For me, the cancellation of the annual meetings hosted by the Council of Science Editors and the Society for Scholarly Publishing, user group meetings hosted by vendors, and other industry events, has been hard. I look forward to those gatherings for the networking opportunities and professional interaction. Plus, many of my scholarly publishing colleagues have become dear friends. I have used social media (particularly Twitter) to fill this massive void. CSE’s very own Past President, Dana Compton (@danamcompton), has a home office that makes me drool (best #shelfie in town). Marie McVeigh (@JopieNet) has inspired me to find the beauty in my surroundings with her beautiful daily #Floral_Distancing shots. Yael Fitzpatrick (@GazelleInDminor) has shown me what true strength and friendship really are. Angela Cochran (@achochran12733) wows me with her wisdom but then makes me cry with laughter with her distance learning stories from the trenches. Rob Last (@Biokid001; ASPB’s Immediate Past President and a world-renowned scientist from Michigan State) heard my tweeted plea for help in making sourdough bread and mailed me not only a sourdough starter but priceless yeast as well. Also participating in this bread conversation was Susan Willner (@SusanWillner), who so lovingly and thoughtfully dropped by my home (keep in mind that I live in Maryland, and she lives in Virginia!) to drop off a loaf of challah bread she baked. I don’t think I have ever smelled anything quite so divine, and it was even still warm in the box! Much to the chagrin of my teens, I have taken up one more form of social media (Houseparty—it’s not just for the kids!) thanks to Alexa Unser (@weequipped) and Karen Stanwood (@KGStanwood), so that we can talk about publishing, organizing our pantries, lip gloss and nail polish, and “momming so hard.” As I write this, I realize that my professional bonds have deepened in ways I could never have expected by using social media consistently and intentionally during this pandemic. I am checking in on my ASPB and scholarly publishing connections, sharing advice and asking questions, and keeping up with the scary world in a way I can manage and control.

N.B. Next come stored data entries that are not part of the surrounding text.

import Summits.NavierStokesRegularity.NavierStokesRegularity.Theorems.WakeRatchetEternalInviscidRateDSSRate
import Summits.NavierStokesRegularity.NavierStokesRegularity.Theorems.WakeRatchetBlockRateGlue

/-!
# Route `WakeRatchet` — the BLOCK rate ratchet pins self-similar fronts EXACTLY as the per-shell one does
# (helper for ⟨stmt-NavierStokesRegularity-25646⟩ `EternalInviscidRate`; repair census in kernel form)

The O-2 block repair of the per-shell rate cruxes (planner LINE g11-2; block bookkeeping landed def-free in `WakeRatchetBlockRateGlue`,
`WakeRatchetRatchetStarvationBlock`, `WakeRatchetClosesBlock`) weakens ⟨25646⟩ on PULSATING / uneven fronts.  This file shows it does NOT
weaken it on the self-similar stratum: a contraction by `(1+ε₀)^{−ab}` over blocks of ANY length `b ≥ 1` along a block-self-similar bounded
admissible eternal solution (`W_{n+p}(σ) = W_n(σ − T)`, block ratio `ϱ = e^{2T}Λ^{−2p}`) forces `ϱ ≤ ((1+ε₀)^{−a})^p` — the same pin as the
per-shell contraction (landed `WakeRatchetDSS.blockRatio_le_of_rateContraction`, `b = 1`).  Hence:

* `period_iterate` — `W_{n+pj}(σ) = W_n(σ − jT)` for a period-`p` field.
* `blockRatio_le_of_blockRateContraction` — the pin `ϱ ≤ ((1+ε₀)^{−a})^p` from a `b`-block contraction (iterate the block `p` times with
  `WakeRatchetBlockRate.block_iterate`, shift the period `b` times with `tail_shift`, compare suprema, take the `b`-th root).
* `dssMu_le_of_blockInviscidRate` — the BLOCK form of ⟨25646⟩ at spread `R` (written out) ⇒ every non-trivial admissible DSS wave of every
  `E₂(R)` table below `εs` has `dssMu ≤ (1+ε₀)^{−a}` (front exponent `y ≥ a/5 > 1/5`) — verbatim the conclusion the per-shell crux gives
  (`dssMu_le_of_eternalInviscidRate`, p819021).
* `blockInviscidRate_false_of_survivingDSSWaves` — so the SURVIVING-DSS kill criterion of ⟨25646⟩ (`EternalInviscidRate_false_of_survivingDSSWaves`)
  carries over VERBATIM to the block form: non-trivial admissible DSS waves with `(1+ε₀)^{−1} ≤ dssMu` on one fixed class at arbitrarily small
  `ε₀` refute the block repair too.  The block re-typing answers O-2 (per-shell fluctuations), not the DSS-survival obstruction.
HONEST LABEL: bookkeeping; hypotheses NOT supplied by the tree; no registered stub is closed; block statements are NOT route items; MODEL lattice
only (Tao 2016 §4); nothing here bears on the Navier–Stokes equations or the summit.
[cite: Tao2016AveragedNS, §4 Lemma 4.1 (4.8)–(4.10), (4.3), Thm. 4.2 (statement shape), §6.4; cell vocabulary (`dssMu`, `IsDSSWave`)]
-/

noncomputable section

set_option linter.dupNamespace false

namespace Summit.NavierStokesRegularity.NavierStokesRegularity.Theorems

namespace WakeRatchetDSS

open Filter Topology
open Literature.Analysis.FluidPDE Literature.Analysis.FluidPDE.TaoCascade
open WakeRatchetTail

variable {m : ℕ} {ε₀ : ℝ} {W : ℤ → ℝ → Em m}

/-- A period-`p` block-self-similar field iterates: `W_{n + p·j}(σ) = W_n(σ − j·T)`.
[cite: Tao2016AveragedNS, §4 Lemma 4.1 (4.8) in self-similar variables; elementary induction] -/
theorem period_iterate {p : ℕ} {T : ℝ} (hD : ∀ (n : ℤ) (σ : ℝ), W (n + p) σ = W n (σ - T)) :
    ∀ (j : ℕ) (n : ℤ) (σ : ℝ), W (n + ((p * j : ℕ) : ℤ)) σ = W n (σ - j * T) := by
  intro j
  induction j with
  | zero => intro n σ; simp
  | succ j ih =>
    intro n σ
    have e : n + ((p * (j + 1) : ℕ) : ℤ) = n + ((p * j : ℕ) : ℤ) + p := by push_cast; ring
    rw [e, hD, ih]
    congr 1; push_cast; ring

/-- **Block contraction pins the block ratio — with the per-shell exponent.**  On a cancelling table, a NON-TRIVIAL uniformly bounded
admissible eternal solution (any covariant viscosity `ν̂ ≥ 0`) that is block-self-similar (`W_{n+p}(σ) = W_n(σ − T)`) and whose tails
contract by `(1+ε₀)^{−ab}` over blocks of `b ≥ 1` shells has `e^{2T}Λ^{−2p} ≤ ((1+ε₀)^{−a})^p` — independently of `b`.
[cite: Tao2016AveragedNS, §4 Lemma 4.1 (4.8)–(4.10) with (4.3), §6.4; cell vocabulary] -/
theorem blockRatio_le_of_blockRateContraction (hε : 0 < ε₀) {νh : ℝ}
    {α : Fin m → Fin m → Fin m → ℤ × ℤ × ℤ → ℝ}
    (hc : IsCancellingCoeff α) (hW : IsEternalVisc ε₀ νh α W) (hU : UniformBound W) {p : ℕ} {T a : ℝ}
    (hD : ∀ (n : ℤ) (σ : ℝ), W (n + p) σ = W n (σ - T)) {b : ℕ} (hb : 1 ≤ b)
    (hRate : ∀ (n : ℤ) (M : ℝ), (∀ σ : ℝ, ∑' k : ℕ, physEnergy ε₀ W (n + k) σ ≤ M) →
      ∀ σ : ℝ, ∑' k : ℕ, physEnergy ε₀ W (n + b + k) σ ≤ (1 + ε₀) ^ (-(a * b)) * M)
    {n₀ : ℤ} {σ₀ : ℝ} (hne : W n₀ σ₀ ≠ 0) :
    Real.exp (2 * T) * (bigLam ε₀ ^ p)⁻¹ ^ 2 ≤ ((1 + ε₀) ^ (-a)) ^ p := by
  have h1ε : 0 < 1 + ε₀ := by linarith
  set ϱ : ℝ := Real.exp (2 * T) * (bigLam ε₀ ^ p)⁻¹ ^ 2 with hϱ
  set q : ℝ := (1 + ε₀) ^ (-a) with hq
  have hρ0 : 0 ≤ ϱ := (blockRatio_pos hε p T).le
  have hq0 : 0 ≤ q := Real.rpow_nonneg h1ε.le _
  -- the tail at shell `n₀` and its supremum
  set Θ : ℝ → ℝ := fun σ => ∑' k : ℕ, physEnergy ε₀ W (n₀ + k) σ with hΘ
  obtain ⟨M, hM⟩ := TailEnvelopeFinite.main hε hc hW hU n₀
  have hbdd : BddAbove (Set.range Θ) := ⟨M, by rintro _ ⟨σ, rfl⟩; exact hM σ⟩
  set S : ℝ := ⨆ σ, Θ σ with hS
  have hle : ∀ σ, Θ σ ≤ S := fun σ => le_ciSup hbdd σ
  have hSpos : 0 < S :=
    lt_of_lt_of_le (lt_of_lt_of_le (physEnergy_pos_of_ne hε hne) (physEnergy_le_tail hε hU n₀ σ₀))
      (hle σ₀)
  -- iterate the block contraction `p` times: the tail above `n₀ + p·b` is `≤ q^{bp}·S`... written as a real power
  have hit := WakeRatchetBlockRate.block_iterate (W := W) hε hRate n₀ S hle p
  -- the `b`-fold period shift: `W_{n + (p·b)}(σ) = W_n(σ − bT)`
  have hDb : ∀ (n : ℤ) (σ : ℝ), W (n + ((p * b : ℕ) : ℤ)) σ = W n (σ - b * T) := period_iterate hD b
  -- block ratio of the `b`-fold period is `ϱ^b`
  have hρb : Real.exp (2 * (b * T)) * (bigLam ε₀ ^ (p * b))⁻¹ ^ 2 = ϱ ^ b := by
    rw [hϱ, mul_pow, ← Real.exp_nat_mul, pow_mul, ← inv_pow, ← inv_pow, ← pow_mul, ← pow_mul]
    congr 1
    · congr 1; ring
    · ring
  have hall : ∀ σ, ϱ ^ b * Θ σ ≤ (1 + ε₀) ^ (-(a * b * p)) * S := by
    intro σ
    have h1 := hit (σ + b * T)
    have h2 := tail_shift hε hDb n₀ (σ + b * T)
    rw [add_sub_cancel_right, hρb] at h2
    rw [h2] at h1
    exact h1
  have hmul : ϱ ^ b * S ≤ (1 + ε₀) ^ (-(a * b * p)) * S := by
    rw [hS, Real.mul_iSup_of_nonneg (pow_nonneg hρ0 b)]
    exact ciSup_le hall
  have hpow : ϱ ^ b ≤ (1 + ε₀) ^ (-(a * b * p)) := le_of_mul_le_mul_right hmul hSpos
  -- `(1+ε₀)^{−abp} = (q^p)^b`; take the `b`-th root
  have hexp : (1 + ε₀) ^ (-(a * b * p)) = (q ^ p) ^ b := by
    rw [hq, ← Real.rpow_natCast, ← Real.rpow_natCast, ← Real.rpow_mul h1ε.le, ← Real.rpow_mul h1ε.le]
    congr 1; ring
  rw [hexp] at hpow
  have hb0 : b ≠ 0 := by omega
  exact (pow_le_pow_iff_left₀ hρ0 (pow_nonneg hq0 p) hb0).1 hpow

/-- **The BLOCK form of ⟨25646⟩ pins every fixed-spread self-similar front below the rate line — same as the per-shell crux.**  If at
spread `R` the block inviscid rate ratchet holds (exponent `a`, threshold `εs`, block length `b(ε₀) ≥ 1`; written out), then every
non-trivial admissible DSS wave of every `E₂(R)` table at `0 < ε₀ ≤ εs` has `dssMu ε₀ T ≤ (1+ε₀)^{−a}`.  MODEL lattice only.
[cite: Tao2016AveragedNS, §4 Lemma 4.1 (4.8)–(4.10), (4.3), Thm. 4.2 (statement shape), §6.4] -/
theorem dssMu_le_of_blockInviscidRate {R a εs : ℝ}
    (H : ∀ ε₀ : ℝ, 0 < ε₀ → ε₀ ≤ εs →
      ∃ b : ℕ, 1 ≤ b ∧
      ∀ α : Fin 4 → Fin 4 → Fin 4 → ℤ × ℤ × ℤ → ℝ, InTableClass R α →
      ∀ W : ℤ → ℝ → Em 4, IsEternal ε₀ α W → UniformBound W →
      ∀ (n : ℤ) (M : ℝ), (∀ σ : ℝ, ∑' k : ℕ, physEnergy ε₀ W (n + k) σ ≤ M) →
        ∀ σ : ℝ, ∑' k : ℕ, physEnergy ε₀ W (n + b + k) σ ≤ (1 + ε₀) ^ (-(a * b)) * M)
    {ε₀ : ℝ} (hε₀ : 0 < ε₀) (hle : ε₀ ≤ εs)
    {α : Fin 4 → Fin 4 → Fin 4 → ℤ × ℤ × ℤ → ℝ} (hα : InTableClass R α)
    {q : ℕ} {π : Equiv.Perm (Fin q)} {T : ℝ} {Φ : Fin q → ℝ → Em 4}
    (hW : IsDSSWave ε₀ α π T Φ) (hne : ∃ r x, Φ r x ≠ 0) :
    dssMu ε₀ T ≤ (1 + ε₀) ^ (-a) := by
  obtain ⟨b, hb, Hb⟩ := H ε₀ hε₀ hle
  obtain ⟨r, x, hne⟩ := hne
  have hp : 0 < orderOf π := orderOf_pos π
  have hE : IsEternal ε₀ α (dssEmbed π T Φ r) := hW.isEternal_dssEmbed r
  have hU : UniformBound (dssEmbed π T Φ r) := uniformBound_dssEmbed hW r
  have hne' : dssEmbed π T Φ r 0 x ≠ 0 := by simpa [dssEmbed] using hne
  have hpin := blockRatio_le_of_blockRateContraction hε₀ hα.2.1 hE.isEternalVisc hU (T := orderOf π * T)
    (dssEmbed_shift π T Φ r) hb (fun n M hM σ => Hb α hα _ hE hU n M hM σ) hne'
  rw [blockRatio_orderOf_eq_pow hε₀.le] at hpin
  have hμ0 : 0 ≤ dssMu ε₀ T := (dssMu_pos T (by linarith)).le
  have hq0 : 0 ≤ (1 + ε₀) ^ (-a) := Real.rpow_nonneg (by linarith) _
  exact (pow_le_pow_iff_left₀ hμ0 hq0 hp.ne').1 hpin

/-- **Kill criterion carried over to the block repair.**  Non-trivial admissible DSS waves with `(1+ε₀)^{−1} ≤ dssMu ε₀ T` on the tables of
ONE fixed class `E₂(R)` at arbitrarily small scale ratios refute the BLOCK form of ⟨25646⟩ at that `R` for EVERY exponent `a > 1`, every
threshold and every block-length schedule — exactly as they refute the per-shell crux (`EternalInviscidRate_false_of_survivingDSSWaves`).
The existence hypothesis is NOT supplied by the tree.  MODEL lattice only.
[cite: Tao2016AveragedNS, §4 Thm. 4.2 (statement shape), §6.4] -/
theorem blockInviscidRate_false_of_survivingDSSWaves {R : ℝ}
    (hF : ∀ ε : ℝ, 0 < ε → ∃ ε₀ : ℝ, 0 < ε₀ ∧ ε₀ ≤ ε ∧
      ∃ α : Fin 4 → Fin 4 → Fin 4 → ℤ × ℤ × ℤ → ℝ, InTableClass R α ∧
        ∃ (q : ℕ) (π : Equiv.Perm (Fin q)) (T : ℝ) (Φ : Fin q → ℝ → Em 4),
          IsDSSWave ε₀ α π T Φ ∧ (1 + ε₀) ^ (-(1 : ℝ)) ≤ dssMu ε₀ T ∧ ∃ r x, Φ r x ≠ 0) :
    ¬ (∃ a : ℝ, 1 < a ∧ ∃ εs : ℝ, 0 < εs ∧ ∀ ε₀ : ℝ, 0 < ε₀ → ε₀ ≤ εs →
      ∃ b : ℕ, 1 ≤ b ∧
      ∀ α : Fin 4 → Fin 4 → Fin 4 → ℤ × ℤ × ℤ → ℝ, InTableClass R α →
      ∀ W : ℤ → ℝ → Em 4, IsEternal ε₀ α W → UniformBound W →
      ∀ (n : ℤ) (M : ℝ), (∀ σ : ℝ, ∑' k : ℕ, physEnergy ε₀ W (n + k) σ ≤ M) →
        ∀ σ : ℝ, ∑' k : ℕ, physEnergy ε₀ W (n + b + k) σ ≤ (1 + ε₀) ^ (-(a * b)) * M) := by
  rintro ⟨a, ha, εs, hεs, H⟩
  obtain ⟨ε₀, hε₀, hle, α, hα, q, π, T, Φ, hW, hS, hne⟩ := hF εs hεs
  have hμ := dssMu_le_of_blockInviscidRate H hε₀ hle hα hW hne
  have h1 : 1 < 1 + ε₀ := by linarith
  have hlt : (1 + ε₀) ^ (-a) < (1 + ε₀) ^ (-(1 : ℝ)) := Real.rpow_lt_rpow_of_exponent_lt h1 (by linarith)
  exact absurd (hS.trans hμ) (not_le.mpr hlt)

end WakeRatchetDSS

end Summit.NavierStokesRegularity.NavierStokesRegularity.Theorems

end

I wish each one of you health and safety and love during these scary times. I would also love to hear from you. Since I wrote my first column and because I was fortunate to lead a recent CSE happy hour in a lively discussion about social media, I have met so many new faces and am learning more from them about how their journals handle social media, professional concerns that are important to them, and so much more. I propose that our scholarly publishing community use this time of uncertainty to lean on one another to advance not just our profession but each other. We are all struggling, but there are a lot of people out there in our social media community ready to help. I am so proud of our scholarly publishing community.

References and Links

  1. Meyers B, Baxter I, Blatt M, Sweetlove L, Daniell H, Lunn J, Taylor C, Winchester N. Journal flexibility in the troubling times of COVID-19. Plant Phys. 2020;182:1795.